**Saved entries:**
import Summits.HodgeConjecture.CorCM.GaloisCyclicSemidirectEightNormPairConverse
import Summits.HodgeConjecture.CorCM.GaloisCyclicSemidirectEightNormPairs
import Summits.HodgeConjecture.CorCM.GaloisCyclicSemidirectEightFiveModEight
import HarnessLib

/-!
# `C_p ⋊ C₈`: every primitive CM type is nondegenerate **iff** `ℤ/p` has no `μ₄`-norm pair — the dichotomy criterion

COR-CM (cell `pub-hodgecm2`), binder seat b04 (gen 29), count-neutral claim CYCLIC-SEMIDIRECT-EIGHT-DEGENERATE, part VIIIc
(capstone of parts V–VIII).  KERNEL ONLY: theorems; no definition, no named fact, no `sorry`.  `HC_CM` is neither used nor
claimed: this is the Hodge conjecture for a NAMED CLASS of CM abelian varieties modulo ONE explicit, finite, combinatorial
hypothesis on the prime `p`, together with the proof that the hypothesis is also NECESSARY.

SETTING.  `K` a Galois CM field with `Gal(K/ℚ) ≅ C_p ⋊ C₈ = ⟨u, y | u^p = y⁸ = 1, y u y⁻¹ = u⁻¹⟩` (`p` an odd prime;
Mathlib model `Multiplicative (ZMod p) ⋊[φ] Multiplicative (ZMod 8)`, `φ(1)` = inversion; complex conjugation `y⁴`).  A
`μ₄`-NORM PAIR of `ℤ/p` is a pair of sheets `k₀, k₁ : ℤ/p → ℤ/4` for which, with `Nⱼ(d, r) = #{v : kⱼ(v) + kⱼ(v − d) = r}`,
the integers `N₀(d,0) − N₀(d,2) + N₁(d,1) − N₁(d,3)` and `N₀(d,1) − N₀(d,3) + N₁(d,2) − N₁(d,0)` do not depend on `d`
(equivalently `G₀(ζ)G₀(ζ⁻¹) = i·G₁(ζ)G₁(ζ⁻¹)` for `Gⱼ(ζ) = Σ_v i^{kⱼ(v)} ζ_p^v`).

* **`forall_isNondegenerate_iff_forall_normPair_const`**: ALL PRIMITIVE CM TYPES OF `K` ARE NONDEGENERATE ⟺ every `μ₄`-norm
  pair of `ℤ/p` has constant first sheet (⟸: part VIIIb; ⟹: part V).  The classification of the family `C_p ⋊ C₈` is thus
  a finite combinatorial question about `p` alone: GOOD (theorem, part IV) for every `p ≡ 5 (mod 8)`; BAD by certified
  pairs for `p = 3, 7, 11, 17, 19, 23, 31, 41, 71, 73, 89, 127` (parts III, VI and the certificate files); open otherwise
  (the seat's counting heuristic `#pairs ≈ 16^p (πp)^{−(p−3)/2}` predicts GOOD for generic `p ≳ 100`).
* `isNondegenerate_of_isPrimitive_of_forall_normPair_const`, `cmTypeRank_eq_of_isPrimitive_of_forall_normPair_const` (rank
  `4p + 1`), **`hodgeConjectureFor_pow_of_isSimple_of_forall_normPair_const`** (the HODGE CONJECTURE FOR ALL POWERS of every
  SIMPLE abelian `4p`-fold with CM by `K`, under the combinatorial hypothesis), `hodgeConjectureFor_of_isSimple_…`,
  `hodgeClassSpan_pow_eq_divisorClassesSpan_of_isSimple_…` (`Bᵐ(Aⁿ) ⊗ ℂ = Dᵐ(Aⁿ) ⊗ ℂ`).
* `forall_normPair_const_of_mod_eight_eq_five`: conversely part IV's theorem shows that for `p ≡ 5 (mod 8)` no `μ₄`-norm
  pair with non-constant first sheet exists (given any Galois CM field with this group).

## References

* [Kubota1965] T. Kubota, *On the field extension by complex multiplication*, Trans. AMS 118 (1965), §2, §4 Lemma 2.
* [Shimura1998] G. Shimura, *Abelian Varieties with Complex Multiplication and Modular Functions*, §8.2 Prop. 26.
* [Gordon1999HodgeAVSurvey] B. B. Gordon, *A survey of the Hodge conjecture for abelian varieties*, Thm. 6.4, §9.3, §9.4.
* [Dodson1984] B. Dodson, *The structure of Galois groups of CM-fields*, Trans. AMS 283 (1984), §3.1, §5.3.
-/

noncomputable section
import Literature.Probability.LatticeModels.LatticeLaplacianZd
import Literature.Probability.LatticeModels.LatticeGreenRiemannSum
import Literature.Probability.LatticeModels.SRWReturnFourier
import HarnessLib

/-!
# The Poisson identity for the lattice Green function of `ℤ^d` (`d ≥ 3`)

Topic `Literature/Probability/LatticeModels`; companion of `LatticeLaplacianZd.lean` (the graph
Laplacian `Δ = latticeLaplacianZd`) and `LatticeGreenFunction.lean` (the lattice Green function
`latticeGreen z = ∫_{[-π,π]^d} cos (p·z) / ε(p) dp/(2π)^d`, `ε(p) = ∑ᵢ (1 - cos pᵢ)`, which that file
only shows to decay at infinity). We prove

* `latticeLaplacianZd_cos_sum_mul` — the Fourier symbol of the graph Laplacian:
  `Δ_x cos (p·x) = -2 ε(p) cos (p·x)`;
* `integral_brillouin_cos_sum_mul` — orthogonality `∫_{[-π,π]^d} cos (p·x) dp = (2π)^d [x = 0]`
  (`x ∈ ℤ^d`), the real part of the tree's `SRW.integral_brillouin_cexp_phase`
  (`SRWReturnFourier.lean`: `∫ e^{ip·x} dp = (2π)^d [x = 0]`), stated on the raw phase `∑ᵢ pᵢ xᵢ` of
  the integrand of `latticeGreen` (which is `SRW.phase p x` by `rfl`);
* **`latticeLaplacianZd_latticeGreen`** — for `d ≥ 3` and every `x ∈ ℤ^d`,
  `Δ latticeGreen (x) = -2 · [x = 0]`,
  i.e. `G₀ := latticeGreen / 2` is the Green function of the graph Laplacian, `(-Δ) G₀ = δ₀`
  (`latticeLaplacianZd_half_latticeGreen`); `latticeGreen` is superharmonic on `ℤ^d` and harmonic
  off the origin. In random-walk language (`latticeGreen = d⁻¹ ∑ₙ P(Sₙ = ·)`, `Δ = 2d Δ_RW`) this is
  "`Δ G(x) = -δ(x)`" of G. Lawler, *Intersections of Random Walks* (1991), §1.5, p. 29, there derived
  from the Markov property; here it is derived from the integral: by linearity of the Bochner
  integral (each `cos (p·z)/ε(p)` is integrable on `[-π,π]^d` for `d ≥ 3`,
  `integrableOn_greenIntegrand`) and the symbol identity,
  `Δ latticeGreen (x) = (2π)^{-d} ∫ (-2 ε(p) cos (p·x) / ε(p)) dp = -2 (2π)^{-d} ∫ cos (p·x) dp`
  (the integrands agree off the Lebesgue-null set `{p = 0}`), and orthogonality finishes;
* `setIntegral_pi_cos_div_eq_half_latticeGreen` — the bridge to the inline Brillouin-zone integral
  `G₀(x) = (2(2π)^d)⁻¹ ∫_{[-π,π]^d} cos(p·x)/∑ᵢ(1 - cos pᵢ) dp` by which route
  `CriticalPhenomena/Ising3DConformalLimit/PerfectScreening` (items 1345–1348) writes `G₀` without
  importing this layer: it equals `latticeGreen x / 2`, so `(-Δ) G₀ = δ₀` in that form too
  (`latticeLaplacianZd_setIntegral_pi_cos_div`).

References: Lawler 1991 (bib key `Lawler1991`), §1.5, p. 29 (`ΔG = -δ`); G. F. Lawler, V. Limic,
*Random Walk: A Modern Introduction* (2010, bib key `LawlerLimic2010`), §4.1–4.3 (Green function,
`ℒG = -δ₀`). Fourier-side normalisation as in `LatticeGreenFunction.lean`
(`latticeGreen = 2 ×` the Green function of the graph Laplacian, symbol `2ε(p)`).
-/

noncomputable section

open MeasureTheory Finset Real Filter Topology

namespace Literature.Probability.LatticeModels

variable {d : ℕ}

/-! ### The Fourier symbol of the graph Laplacian -/

/-- `∑ⱼ pⱼ (eᵢ)ⱼ = pᵢ` for the unit coordinate vector `eᵢ = Pi.single i 1 ∈ ℤ^d`. [folklore] -/
theorem sum_mul_intCast_single_one (p : Fin d → ℝ) (i : Fin d) :
    ∑ j, p j * ((Pi.single i (1 : ℤ) : Site d) j : ℝ) = p i := by
  rw [Finset.sum_eq_single i]
  · simp
  · intro j _ hji
    simp [Pi.single_eq_of_ne hji]
  · simp

/-- The phase of a forward neighbour: `p·(x + eᵢ) = p·x + pᵢ`. [folklore] -/
theorem sum_mul_intCast_add_single (p : Fin d → ℝ) (x : Site d) (i : Fin d) :
    ∑ j, p j * ((x + Pi.single i 1 : Site d) j : ℝ) = (∑ j, p j * (x j : ℝ)) + p i := by
  simp only [Pi.add_apply, Int.cast_add, mul_add, Finset.sum_add_distrib,
    sum_mul_intCast_single_one]

/-- The phase of a backward neighbour: `p·(x - eᵢ) = p·x - pᵢ`. [folklore] -/
theorem sum_mul_intCast_sub_single (p : Fin d → ℝ) (x : Site d) (i : Fin d) :
    ∑ j, p j * ((x - Pi.single i 1 : Site d) j : ℝ) = (∑ j, p j * (x j : ℝ)) - p i := by
  simp only [Pi.sub_apply, Int.cast_sub, mul_sub, Finset.sum_sub_distrib,
    sum_mul_intCast_single_one]

/-- **The Fourier symbol of the graph Laplacian of `ℤ^d`**: for every momentum `p`,
`Δ_x cos (p·x) = -2 ε(p) cos (p·x)`, `p·x = ∑ᵢ pᵢ xᵢ`, with `ε(p) = ∑ᵢ (1 - cos pᵢ)` the tree's
`dispersion` (`cos (a + pᵢ) + cos (a - pᵢ) = 2 cos a cos pᵢ`). This is the statement "`ε` is half
the Fourier symbol `2 ∑ᵢ (1 - cos pᵢ)` of `-Δ` on `ℤ^d`" of the docstring of `dispersion`
(Fernández–Fröhlich–Sokal 1992, §1.2, eq. (1.20)). [folklore] -/
theorem latticeLaplacianZd_cos_sum_mul (p : Fin d → ℝ) (x : Site d) :
    latticeLaplacianZd (fun y => Real.cos (∑ j, p j * (y j : ℝ))) x =
      -2 * dispersion p * Real.cos (∑ j, p j * (x j : ℝ)) := by
  have hsum : ∑ i, (Real.cos (∑ j, p j * ((x + Pi.single i 1 : Site d) j : ℝ)) +
      Real.cos (∑ j, p j * ((x - Pi.single i 1 : Site d) j : ℝ))) =
        2 * Real.cos (∑ j, p j * (x j : ℝ)) * ∑ i, Real.cos (p i) := by
    rw [Finset.mul_sum]
    refine Finset.sum_congr rfl fun i _ => ?_
    rw [sum_mul_intCast_add_single, sum_mul_intCast_sub_single, Real.cos_add, Real.cos_sub]
    ring
  have hdisp : dispersion p = d - ∑ i, Real.cos (p i) := by
    simp only [dispersion, Finset.sum_sub_distrib, Finset.sum_const, Finset.card_univ,
      Fintype.card_fin, nsmul_eq_mul, mul_one]
  rw [latticeLaplacianZd, hsum, hdisp]
  ring

/-! ### Orthogonality of characters on the Brillouin zone -/

/-- **Orthogonality, real form**: `∫_{[-π,π]^d} cos (p·x) dp = (2π)^d` if `x = 0` and `= 0` otherwise
(`x ∈ ℤ^d`, `p·x = ∑ᵢ pᵢ xᵢ = SRW.phase p x`); the real part of the tree's
`SRW.integral_brillouin_cexp_phase`. [folklore] -/
theorem integral_brillouin_cos_sum_mul (x : Site d) :
    ∫ p in brillouin d, Real.cos (∑ j, p j * (x j : ℝ)) = if x = 0 then (2 * π) ^ d else 0 := by
  show ∫ p in brillouin d, Real.cos (SRW.phase p x) = _
  have hint : Integrable (fun p : Fin d → ℝ => Complex.exp (Complex.I * SRW.phase p x))
      ((volume : Measure (Fin d → ℝ)).restrict (brillouin d)) := by
    have hc : Continuous fun p : Fin d → ℝ => Complex.exp (Complex.I * SRW.phase p x) := by
      unfold SRW.phase; fun_prop
    exact hc.continuousOn.integrableOn_compact (isCompact_brillouin d)
  have hre := integral_re hint
  simp only [RCLike.re_to_complex] at hre
  have hcos : ∀ p : Fin d → ℝ, (Complex.exp (Complex.I * SRW.phase p x)).re =
      Real.cos (SRW.phase p x) := fun p => by
    rw [mul_comm, Complex.exp_ofReal_mul_I_re]
  simp_rw [hcos] at hre
  rw [hre, SRW.integral_brillouin_cexp_phase]
  split_ifs
  · rw [← Complex.ofReal_pow, Complex.ofReal_re]
  · rw [Complex.zero_re]

/-! ### The Poisson identity -/

/-- Lebesgue-almost every momentum is nonzero (`d ≥ 1`: Lebesgue measure on `ℝ^d` has no atoms).
[folklore] -/
theorem ae_ne_zero_volume_pi (hd : 0 < d) :
    ∀ᵐ p ∂(volume : Measure (Fin d → ℝ)), p ≠ 0 := by
  haveI : Nonempty (Fin d) := ⟨⟨0, hd⟩⟩
  have h0 : (volume : Measure (Fin d → ℝ)) {0} = 0 := measure_singleton 0
  rw [← compl_mem_ae_iff] at h0
  filter_upwards [h0] with p hp
  simpa using hp

/-- The graph Laplacian acting on the lattice variable of the Green integrand
`h_z(p) = cos (p·z)/ε(p)`: off `ε(p) = 0`, `Δ_z h_z(p) (x) = -2 cos (p·x)`. [folklore] -/
theorem latticeLaplacianZd_greenIntegrand {p : Fin d → ℝ} (hp : dispersion p ≠ 0) (x : Site d) :
    latticeLaplacianZd (fun z => greenIntegrand z p) x = -2 * Real.cos (∑ j, p j * (x j : ℝ)) := by
  have hfun : (fun z => greenIntegrand z p) =
      fun z => (dispersion p)⁻¹ * Real.cos (∑ j, p j * (z j : ℝ)) :=
    funext fun z => by rw [greenIntegrand, div_eq_inv_mul]
  rw [hfun, latticeLaplacianZd_const_mul, latticeLaplacianZd_cos_sum_mul]
  field_simp

variable (d) in
/-- **The Poisson identity for the lattice Green function** (`d ≥ 3`):
`Δ latticeGreen (x) = -2 · [x = 0]` for the graph Laplacian `Δ = latticeLaplacianZd` of `ℤ^d`,
i.e. `latticeGreen / 2` is the Green function of `-Δ`. Random-walk form: "`ΔG(x) = -δ(x)`",
Lawler 1991, §1.5, p. 29 (`G = ∑ⱼ pⱼ = d · latticeGreen`, `Δ_RW = (2d)⁻¹ Δ`); Lawler–Limic 2010,
§4.1–4.3. Proof here: Fourier symbol `-2ε(p)` (`latticeLaplacianZd_cos_sum_mul`) against the
integrand `cos (p·z)/ε(p)`, linearity of the integral (`integrableOn_greenIntegrand`, `d ≥ 3`), the
integrands agreeing off the Lebesgue-null set `{p = 0}`, and orthogonality
(`integral_brillouin_cos_sum_mul`). [cite: Lawler1991, §1.5, p. 29] -/
theorem latticeLaplacianZd_latticeGreen (hd : 3 ≤ d) (x : Site d) :
    latticeLaplacianZd latticeGreen x = -2 * (if x = 0 then 1 else 0) := by
  have hI : ∀ z : Site d, Integrable (greenIntegrand z)
      ((volume : Measure (Fin d → ℝ)).restrict (brillouin d)) :=
    fun z => integrableOn_greenIntegrand d hd z
  -- Step 1: pull the (finite) linear combination out of the integrals
  have step1 : latticeLaplacianZd latticeGreen x =
      ((∑ i, ((∫ p in brillouin d, greenIntegrand (x + Pi.single i 1) p) +
          ∫ p in brillouin d, greenIntegrand (x - Pi.single i 1) p)) -
        2 * d * ∫ p in brillouin d, greenIntegrand x p) / (2 * π) ^ d := by
    simp only [latticeLaplacianZd, latticeGreen_eq, sub_div, Finset.sum_div, add_div]
    ring
  have hF : ∀ i ∈ (univ : Finset (Fin d)), Integrable
      (fun p => greenIntegrand (x + Pi.single i 1) p + greenIntegrand (x - Pi.single i 1) p)
      ((volume : Measure (Fin d → ℝ)).restrict (brillouin d)) := fun i _ => (hI _).add (hI _)
  have hsumI : Integrable (fun p => ∑ i, (greenIntegrand (x + Pi.single i 1) p +
      greenIntegrand (x - Pi.single i 1) p)) ((volume : Measure (Fin d → ℝ)).restrict (brillouin d)) :=
    integrable_finsetSum univ hF
  have hcI : Integrable (fun p => 2 * d * greenIntegrand x p)
      ((volume : Measure (Fin d → ℝ)).restrict (brillouin d)) := (hI x).const_mul _
  have step2 : ∫ p in brillouin d, ((∑ i, (greenIntegrand (x + Pi.single i 1) p +
          greenIntegrand (x - Pi.single i 1) p)) - 2 * d * greenIntegrand x p) =
      (∑ i, ((∫ p in brillouin d, greenIntegrand (x + Pi.single i 1) p) +
          ∫ p in brillouin d, greenIntegrand (x - Pi.single i 1) p)) -
        2 * d * ∫ p in brillouin d, greenIntegrand x p := by
    rw [integral_sub hsumI hcI, integral_finsetSum univ hF, integral_const_mul]
    congr 1
    exact Finset.sum_congr rfl fun i _ => integral_add (hI _) (hI _)
  -- Step 2: the integrand is `Δ_z h_z(p) (x) = -2 cos (p·x)` off the null set `{p = 0}`
  have hae : ∀ᵐ p ∂((volume : Measure (Fin d → ℝ)).restrict (brillouin d)),
      ((∑ i, (greenIntegrand (x + Pi.single i 1) p + greenIntegrand (x - Pi.single i 1) p)) -
        2 * d * greenIntegrand x p) = -2 * Real.cos (∑ j, p j * (x j : ℝ)) := by
    have h0 := ae_restrict_of_ae (s := brillouin d) (ae_ne_zero_volume_pi (d := d) (by omega))
    have hB : ∀ᵐ p ∂((volume : Measure (Fin d → ℝ)).restrict (brillouin d)), p ∈ brillouin d :=
      ae_restrict_mem (measurableSet_brillouin d)
    filter_upwards [h0, hB] with p hp0 hpB
    have hε : dispersion p ≠ 0 := (dispersion_pos_of_mem_brillouin hpB hp0).ne'
    have key := latticeLaplacianZd_greenIntegrand hε x
    simp only [latticeLaplacianZd] at key
    exact key
  -- Step 3: orthogonality
  rw [step1, ← step2, integral_congr_ae hae, integral_const_mul, integral_brillouin_cos_sum_mul]
  have hπ : (2 * π) ^ d ≠ 0 := by positivity
  split_ifs
  · rw [mul_div_assoc, div_self hπ]
  · rw [mul_zero, zero_div]

variable (d) in
/-- `Δ latticeGreen (x) = 0` for `x ≠ 0` (`d ≥ 3`): the lattice Green function is harmonic off the
origin. [cite: Lawler1991, §1.5, p. 29] -/
theorem latticeLaplacianZd_latticeGreen_of_ne_zero (hd : 3 ≤ d) {x : Site d} (hx : x ≠ 0) :
    latticeLaplacianZd latticeGreen x = 0 := by
  rw [latticeLaplacianZd_latticeGreen d hd x, if_neg hx, mul_zero]

variable (d) in
/-- `Δ latticeGreen (0) = -2` (`d ≥ 3`). [cite: Lawler1991, §1.5, p. 29] -/
theorem latticeLaplacianZd_latticeGreen_zero (hd : 3 ≤ d) :
    latticeLaplacianZd latticeGreen (0 : Site d) = -2 := by
  rw [latticeLaplacianZd_latticeGreen d hd 0, if_pos rfl, mul_one]

variable (d) in
/-- **`(-Δ) G₀ = δ₀`** for `G₀ := latticeGreen / 2`, the Green function of the graph Laplacian of
`ℤ^d` (`d ≥ 3`). [cite: Lawler1991, §1.5, p. 29] -/
theorem latticeLaplacianZd_half_latticeGreen (hd : 3 ≤ d) (x : Site d) :
    latticeLaplacianZd (fun z => latticeGreen z / 2) x = -(if x = 0 then 1 else 0) := by
  have h : (fun z : Site d => latticeGreen z / 2) = fun z => (1 / 2 : ℝ) * latticeGreen z := by
    funext z; ring
  rw [h, latticeLaplacianZd_const_mul, latticeLaplacianZd_latticeGreen d hd x]
  ring

variable (d) in
/-- The lattice Green function is harmonic on `ℤ^d ∖ {0}` (`d ≥ 3`). [cite: Lawler1991, §1.5, p. 29] -/
theorem isZdHarmonicOn_latticeGreen (hd : 3 ≤ d) :
    IsZdHarmonicOn (latticeGreen (d := d)) {0}ᶜ := fun _ hx =>
  latticeLaplacianZd_latticeGreen_of_ne_zero d hd hx

variable (d) in
/-- The lattice Green function is superharmonic on all of `ℤ^d` (`d ≥ 3`): `Δ latticeGreen ≤ 0`.
[cite: Lawler1991, §1.5, p. 29] -/
theorem isZdSuperharmonicOn_latticeGreen (hd : 3 ≤ d) :
    IsZdSuperharmonicOn (latticeGreen (d := d)) Set.univ := fun x _ => by
  rw [latticeLaplacianZd_latticeGreen d hd x]
  split_ifs <;> norm_num

/-! ### The inline Brillouin-zone integral of route `PerfectScreening` -/

/-- **Bridge to the inline form**: the Brillouin-zone integral
`(2(2π)^d)⁻¹ ∫_{[-π,π]^d} cos (∑ᵢ pᵢ xᵢ) / ∑ᵢ (1 - cos pᵢ) dp` by which route
`CriticalPhenomena/Ising3DConformalLimit/PerfectScreening` (items 1345–1348) writes the Green
function `G₀` of the graph Laplacian is `latticeGreen x / 2` (definitional unfolding of
`brillouin` and `dispersion`). [folklore] -/
theorem setIntegral_pi_cos_div_eq_half_latticeGreen (x : Site d) :
    (∫ p in Set.pi Set.univ (fun _ : Fin d => Set.Icc (-Real.pi) Real.pi),
        Real.cos (∑ i, p i * (x i : ℝ)) / (∑ i, (1 - Real.cos (p i)))) / (2 * (2 * Real.pi) ^ d) =
      latticeGreen x / 2 := by
  rw [latticeGreen, div_div, mul_comm ((2 * π) ^ d) 2]
  rfl

variable (d) in
/-- **`(-Δ) G₀ = δ₀` in the inline form** (`d ≥ 3`): the graph Laplacian of
`x ↦ (2(2π)^d)⁻¹ ∫_{[-π,π]^d} cos (p·x) / ∑ᵢ (1 - cos pᵢ) dp` is `-[x = 0]`. This is "the lattice
Poisson identity `6G₀(x) − ΣG₀(x±eᵢ) = δ₀(x)`" wanted by route `PerfectScreening` (rationale and
items 1346–1347) for `d = 3`. [cite: Lawler1991, §1.5, p. 29] -/
theorem latticeLaplacianZd_setIntegral_pi_cos_div (hd : 3 ≤ d) (x : Site d) :
    latticeLaplacianZd (fun z : Site d =>
        (∫ p in Set.pi Set.univ (fun _ : Fin d => Set.Icc (-Real.pi) Real.pi),
          Real.cos (∑ i, p i * (z i : ℝ)) / (∑ i, (1 - Real.cos (p i)))) / (2 * (2 * Real.pi) ^ d))
      x = -(if x = 0 then 1 else 0) := by
  have h : (fun z : Site d =>
      (∫ p in Set.pi Set.univ (fun _ : Fin d => Set.Icc (-Real.pi) Real.pi),
        Real.cos (∑ i, p i * (z i : ℝ)) / (∑ i, (1 - Real.cos (p i)))) / (2 * (2 * Real.pi) ^ d)) =
      fun z => latticeGreen z / 2 :=
    funext fun z => setIntegral_pi_cos_div_eq_half_latticeGreen z
  rw [h, latticeLaplacianZd_half_latticeGreen d hd x]

end Literature.Probability.LatticeModels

**Task requirements:** From the entries above, restate word for word the lines from the line containing "split_ifs <;> norm_num" to the line containing "writes the Green", both ends included, and nothing more.

**Task solution:**
  split_ifs <;> norm_num

/-! ### The inline Brillouin-zone integral of route `PerfectScreening` -/

/-- **Bridge to the inline form**: the Brillouin-zone integral
`(2(2π)^d)⁻¹ ∫_{[-π,π]^d} cos (∑ᵢ pᵢ xᵢ) / ∑ᵢ (1 - cos pᵢ) dp` by which route
`CriticalPhenomena/Ising3DConformalLimit/PerfectScreening` (items 1345–1348) writes the Green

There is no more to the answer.